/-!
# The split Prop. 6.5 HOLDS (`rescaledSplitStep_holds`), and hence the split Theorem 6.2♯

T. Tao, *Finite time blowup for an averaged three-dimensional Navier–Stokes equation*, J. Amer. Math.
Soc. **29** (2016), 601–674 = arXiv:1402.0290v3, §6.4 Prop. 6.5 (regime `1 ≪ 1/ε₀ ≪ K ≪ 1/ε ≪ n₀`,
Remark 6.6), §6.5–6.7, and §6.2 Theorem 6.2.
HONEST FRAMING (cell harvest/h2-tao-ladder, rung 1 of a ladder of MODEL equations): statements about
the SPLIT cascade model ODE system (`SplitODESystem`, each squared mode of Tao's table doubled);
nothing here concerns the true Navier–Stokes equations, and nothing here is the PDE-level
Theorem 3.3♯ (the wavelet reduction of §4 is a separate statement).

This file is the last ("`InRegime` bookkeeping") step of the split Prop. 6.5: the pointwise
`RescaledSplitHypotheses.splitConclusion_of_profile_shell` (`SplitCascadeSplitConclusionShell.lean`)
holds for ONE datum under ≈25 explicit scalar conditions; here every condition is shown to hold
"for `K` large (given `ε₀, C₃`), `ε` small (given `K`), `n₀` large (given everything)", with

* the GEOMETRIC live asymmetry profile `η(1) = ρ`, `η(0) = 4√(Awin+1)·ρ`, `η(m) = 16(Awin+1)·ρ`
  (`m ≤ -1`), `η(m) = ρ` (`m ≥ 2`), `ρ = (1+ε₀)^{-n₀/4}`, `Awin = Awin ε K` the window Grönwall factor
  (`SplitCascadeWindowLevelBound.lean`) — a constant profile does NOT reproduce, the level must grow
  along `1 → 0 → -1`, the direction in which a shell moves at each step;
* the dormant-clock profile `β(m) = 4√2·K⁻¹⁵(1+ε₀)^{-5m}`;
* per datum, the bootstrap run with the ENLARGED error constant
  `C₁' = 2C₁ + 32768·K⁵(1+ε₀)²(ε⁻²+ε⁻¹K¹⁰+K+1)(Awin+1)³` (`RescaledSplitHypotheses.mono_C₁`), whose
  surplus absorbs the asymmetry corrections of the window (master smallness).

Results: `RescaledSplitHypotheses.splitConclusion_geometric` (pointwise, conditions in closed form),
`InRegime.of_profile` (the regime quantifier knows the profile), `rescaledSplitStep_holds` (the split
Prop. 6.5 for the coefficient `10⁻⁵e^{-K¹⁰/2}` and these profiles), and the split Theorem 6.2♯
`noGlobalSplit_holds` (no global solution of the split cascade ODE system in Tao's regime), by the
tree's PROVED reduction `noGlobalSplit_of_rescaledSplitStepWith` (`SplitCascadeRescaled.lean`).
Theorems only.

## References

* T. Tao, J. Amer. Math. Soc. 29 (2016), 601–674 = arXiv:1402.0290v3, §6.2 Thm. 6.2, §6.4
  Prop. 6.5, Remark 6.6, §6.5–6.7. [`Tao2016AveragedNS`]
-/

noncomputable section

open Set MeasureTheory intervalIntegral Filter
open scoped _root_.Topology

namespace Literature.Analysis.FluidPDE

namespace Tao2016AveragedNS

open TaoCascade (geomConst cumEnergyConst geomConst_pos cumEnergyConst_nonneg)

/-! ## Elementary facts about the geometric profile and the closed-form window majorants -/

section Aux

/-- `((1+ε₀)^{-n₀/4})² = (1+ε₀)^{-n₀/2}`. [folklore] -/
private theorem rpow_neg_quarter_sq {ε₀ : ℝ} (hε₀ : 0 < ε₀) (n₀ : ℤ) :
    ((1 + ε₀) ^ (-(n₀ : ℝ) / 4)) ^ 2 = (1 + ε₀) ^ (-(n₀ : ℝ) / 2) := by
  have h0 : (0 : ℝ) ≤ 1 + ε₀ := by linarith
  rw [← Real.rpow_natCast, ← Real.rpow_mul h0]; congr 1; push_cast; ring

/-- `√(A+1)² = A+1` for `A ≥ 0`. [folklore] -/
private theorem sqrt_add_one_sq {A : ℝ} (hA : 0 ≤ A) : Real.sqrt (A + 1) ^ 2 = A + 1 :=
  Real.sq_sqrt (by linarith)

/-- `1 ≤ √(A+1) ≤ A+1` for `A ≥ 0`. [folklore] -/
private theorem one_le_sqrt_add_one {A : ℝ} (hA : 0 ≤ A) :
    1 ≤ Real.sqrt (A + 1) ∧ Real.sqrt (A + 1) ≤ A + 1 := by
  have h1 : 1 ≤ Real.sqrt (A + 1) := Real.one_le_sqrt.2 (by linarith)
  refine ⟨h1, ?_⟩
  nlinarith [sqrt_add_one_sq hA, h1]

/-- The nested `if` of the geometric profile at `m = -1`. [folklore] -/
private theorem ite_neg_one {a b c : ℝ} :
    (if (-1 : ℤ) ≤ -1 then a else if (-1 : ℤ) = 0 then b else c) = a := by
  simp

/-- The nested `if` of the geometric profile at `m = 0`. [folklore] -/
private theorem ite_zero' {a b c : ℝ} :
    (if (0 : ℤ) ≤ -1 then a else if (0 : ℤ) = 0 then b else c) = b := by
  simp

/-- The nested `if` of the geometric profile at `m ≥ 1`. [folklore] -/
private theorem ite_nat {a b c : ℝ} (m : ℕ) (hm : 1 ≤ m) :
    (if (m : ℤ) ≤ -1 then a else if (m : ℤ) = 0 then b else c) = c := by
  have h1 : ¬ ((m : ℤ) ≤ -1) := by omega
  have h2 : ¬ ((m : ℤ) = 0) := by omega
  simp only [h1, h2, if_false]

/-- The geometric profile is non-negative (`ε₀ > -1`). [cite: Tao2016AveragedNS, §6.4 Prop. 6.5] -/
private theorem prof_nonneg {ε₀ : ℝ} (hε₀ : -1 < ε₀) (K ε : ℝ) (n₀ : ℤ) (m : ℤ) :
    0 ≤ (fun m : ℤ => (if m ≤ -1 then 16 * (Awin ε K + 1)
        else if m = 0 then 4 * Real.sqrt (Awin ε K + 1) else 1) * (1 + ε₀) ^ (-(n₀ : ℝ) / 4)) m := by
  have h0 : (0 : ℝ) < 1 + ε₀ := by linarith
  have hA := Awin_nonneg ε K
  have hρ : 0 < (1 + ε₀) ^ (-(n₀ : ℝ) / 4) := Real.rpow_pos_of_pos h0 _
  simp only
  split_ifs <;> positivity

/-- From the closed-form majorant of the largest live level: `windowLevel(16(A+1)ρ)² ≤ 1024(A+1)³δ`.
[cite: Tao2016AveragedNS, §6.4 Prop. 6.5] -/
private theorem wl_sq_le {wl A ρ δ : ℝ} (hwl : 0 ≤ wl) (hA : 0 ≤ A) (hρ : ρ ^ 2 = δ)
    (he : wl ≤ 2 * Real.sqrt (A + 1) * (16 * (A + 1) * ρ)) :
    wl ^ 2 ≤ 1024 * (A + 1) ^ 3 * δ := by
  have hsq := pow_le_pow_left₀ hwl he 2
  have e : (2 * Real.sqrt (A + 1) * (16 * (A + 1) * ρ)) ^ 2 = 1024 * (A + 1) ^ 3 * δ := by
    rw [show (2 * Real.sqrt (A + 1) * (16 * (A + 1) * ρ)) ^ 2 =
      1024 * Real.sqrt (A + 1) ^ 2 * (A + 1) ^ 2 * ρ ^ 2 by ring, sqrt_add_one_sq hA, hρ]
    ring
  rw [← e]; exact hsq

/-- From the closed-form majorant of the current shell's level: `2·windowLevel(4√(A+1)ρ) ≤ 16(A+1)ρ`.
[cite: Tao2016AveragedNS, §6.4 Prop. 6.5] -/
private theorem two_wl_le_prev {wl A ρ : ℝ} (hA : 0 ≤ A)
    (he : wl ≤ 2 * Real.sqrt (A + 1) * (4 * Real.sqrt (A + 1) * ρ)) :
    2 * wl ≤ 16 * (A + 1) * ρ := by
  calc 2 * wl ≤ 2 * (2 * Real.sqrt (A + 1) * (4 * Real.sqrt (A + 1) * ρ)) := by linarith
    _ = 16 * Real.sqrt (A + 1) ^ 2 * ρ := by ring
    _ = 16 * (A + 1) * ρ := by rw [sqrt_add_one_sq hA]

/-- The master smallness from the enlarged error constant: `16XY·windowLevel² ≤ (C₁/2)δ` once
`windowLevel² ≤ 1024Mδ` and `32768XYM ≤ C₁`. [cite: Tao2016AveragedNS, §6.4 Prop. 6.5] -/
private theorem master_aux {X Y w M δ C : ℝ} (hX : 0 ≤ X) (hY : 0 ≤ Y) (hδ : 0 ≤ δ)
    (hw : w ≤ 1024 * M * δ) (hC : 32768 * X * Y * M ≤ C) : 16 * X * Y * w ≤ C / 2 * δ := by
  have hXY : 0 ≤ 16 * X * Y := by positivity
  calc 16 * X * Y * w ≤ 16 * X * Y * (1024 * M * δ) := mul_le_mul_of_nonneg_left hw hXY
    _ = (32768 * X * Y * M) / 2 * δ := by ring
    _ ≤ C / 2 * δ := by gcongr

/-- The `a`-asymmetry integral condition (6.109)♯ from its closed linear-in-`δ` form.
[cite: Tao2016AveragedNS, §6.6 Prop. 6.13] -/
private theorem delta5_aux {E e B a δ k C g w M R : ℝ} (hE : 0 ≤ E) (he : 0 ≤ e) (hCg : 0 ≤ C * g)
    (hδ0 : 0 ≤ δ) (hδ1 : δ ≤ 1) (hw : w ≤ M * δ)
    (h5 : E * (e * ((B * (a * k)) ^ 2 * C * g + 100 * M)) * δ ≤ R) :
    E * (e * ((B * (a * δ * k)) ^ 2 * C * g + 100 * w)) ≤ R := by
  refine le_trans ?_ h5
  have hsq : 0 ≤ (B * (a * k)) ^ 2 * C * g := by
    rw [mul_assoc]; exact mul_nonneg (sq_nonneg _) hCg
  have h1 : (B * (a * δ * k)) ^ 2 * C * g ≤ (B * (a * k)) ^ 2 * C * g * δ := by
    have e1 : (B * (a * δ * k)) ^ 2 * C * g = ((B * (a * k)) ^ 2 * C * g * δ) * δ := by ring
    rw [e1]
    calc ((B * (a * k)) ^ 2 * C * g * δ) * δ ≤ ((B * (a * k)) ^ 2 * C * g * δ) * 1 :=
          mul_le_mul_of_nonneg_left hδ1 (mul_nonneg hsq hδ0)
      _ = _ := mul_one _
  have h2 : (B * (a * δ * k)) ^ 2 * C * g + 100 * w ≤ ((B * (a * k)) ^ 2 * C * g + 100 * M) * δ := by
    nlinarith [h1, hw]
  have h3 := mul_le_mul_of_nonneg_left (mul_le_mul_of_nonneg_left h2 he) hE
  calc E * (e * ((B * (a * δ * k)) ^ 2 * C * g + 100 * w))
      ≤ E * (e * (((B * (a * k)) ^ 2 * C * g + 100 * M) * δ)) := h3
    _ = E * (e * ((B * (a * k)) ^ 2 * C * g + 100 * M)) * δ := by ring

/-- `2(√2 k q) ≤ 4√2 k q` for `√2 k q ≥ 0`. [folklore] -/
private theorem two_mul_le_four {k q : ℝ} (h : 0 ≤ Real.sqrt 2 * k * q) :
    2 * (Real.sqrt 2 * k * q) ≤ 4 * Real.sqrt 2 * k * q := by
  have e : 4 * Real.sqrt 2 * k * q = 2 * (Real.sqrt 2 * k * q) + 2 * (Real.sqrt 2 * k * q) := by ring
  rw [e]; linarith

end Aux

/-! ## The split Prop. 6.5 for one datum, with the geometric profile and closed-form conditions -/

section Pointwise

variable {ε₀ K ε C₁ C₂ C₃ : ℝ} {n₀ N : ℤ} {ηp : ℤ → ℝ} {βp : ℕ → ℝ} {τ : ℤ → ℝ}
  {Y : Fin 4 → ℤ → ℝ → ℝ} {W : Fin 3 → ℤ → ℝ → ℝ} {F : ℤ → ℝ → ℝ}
● ● ● ● ● ● ●
→ **WHAT YOU NEED TO DO**
Please copy, exactly and with nothing else, the lines above beginning at the line that has "## References" and ending with the line that has "namespace Tao2016AveragedNS".

→ **RESULT**
## References

* T. Tao, J. Amer. Math. Soc. 29 (2016), 601–674 = arXiv:1402.0290v3, §6.2 Thm. 6.2, §6.4
  Prop. 6.5, Remark 6.6, §6.5–6.7. [`Tao2016AveragedNS`]
-/

noncomputable section

open Set MeasureTheory intervalIntegral Filter
open scoped _root_.Topology

namespace Literature.Analysis.FluidPDE

namespace Tao2016AveragedNS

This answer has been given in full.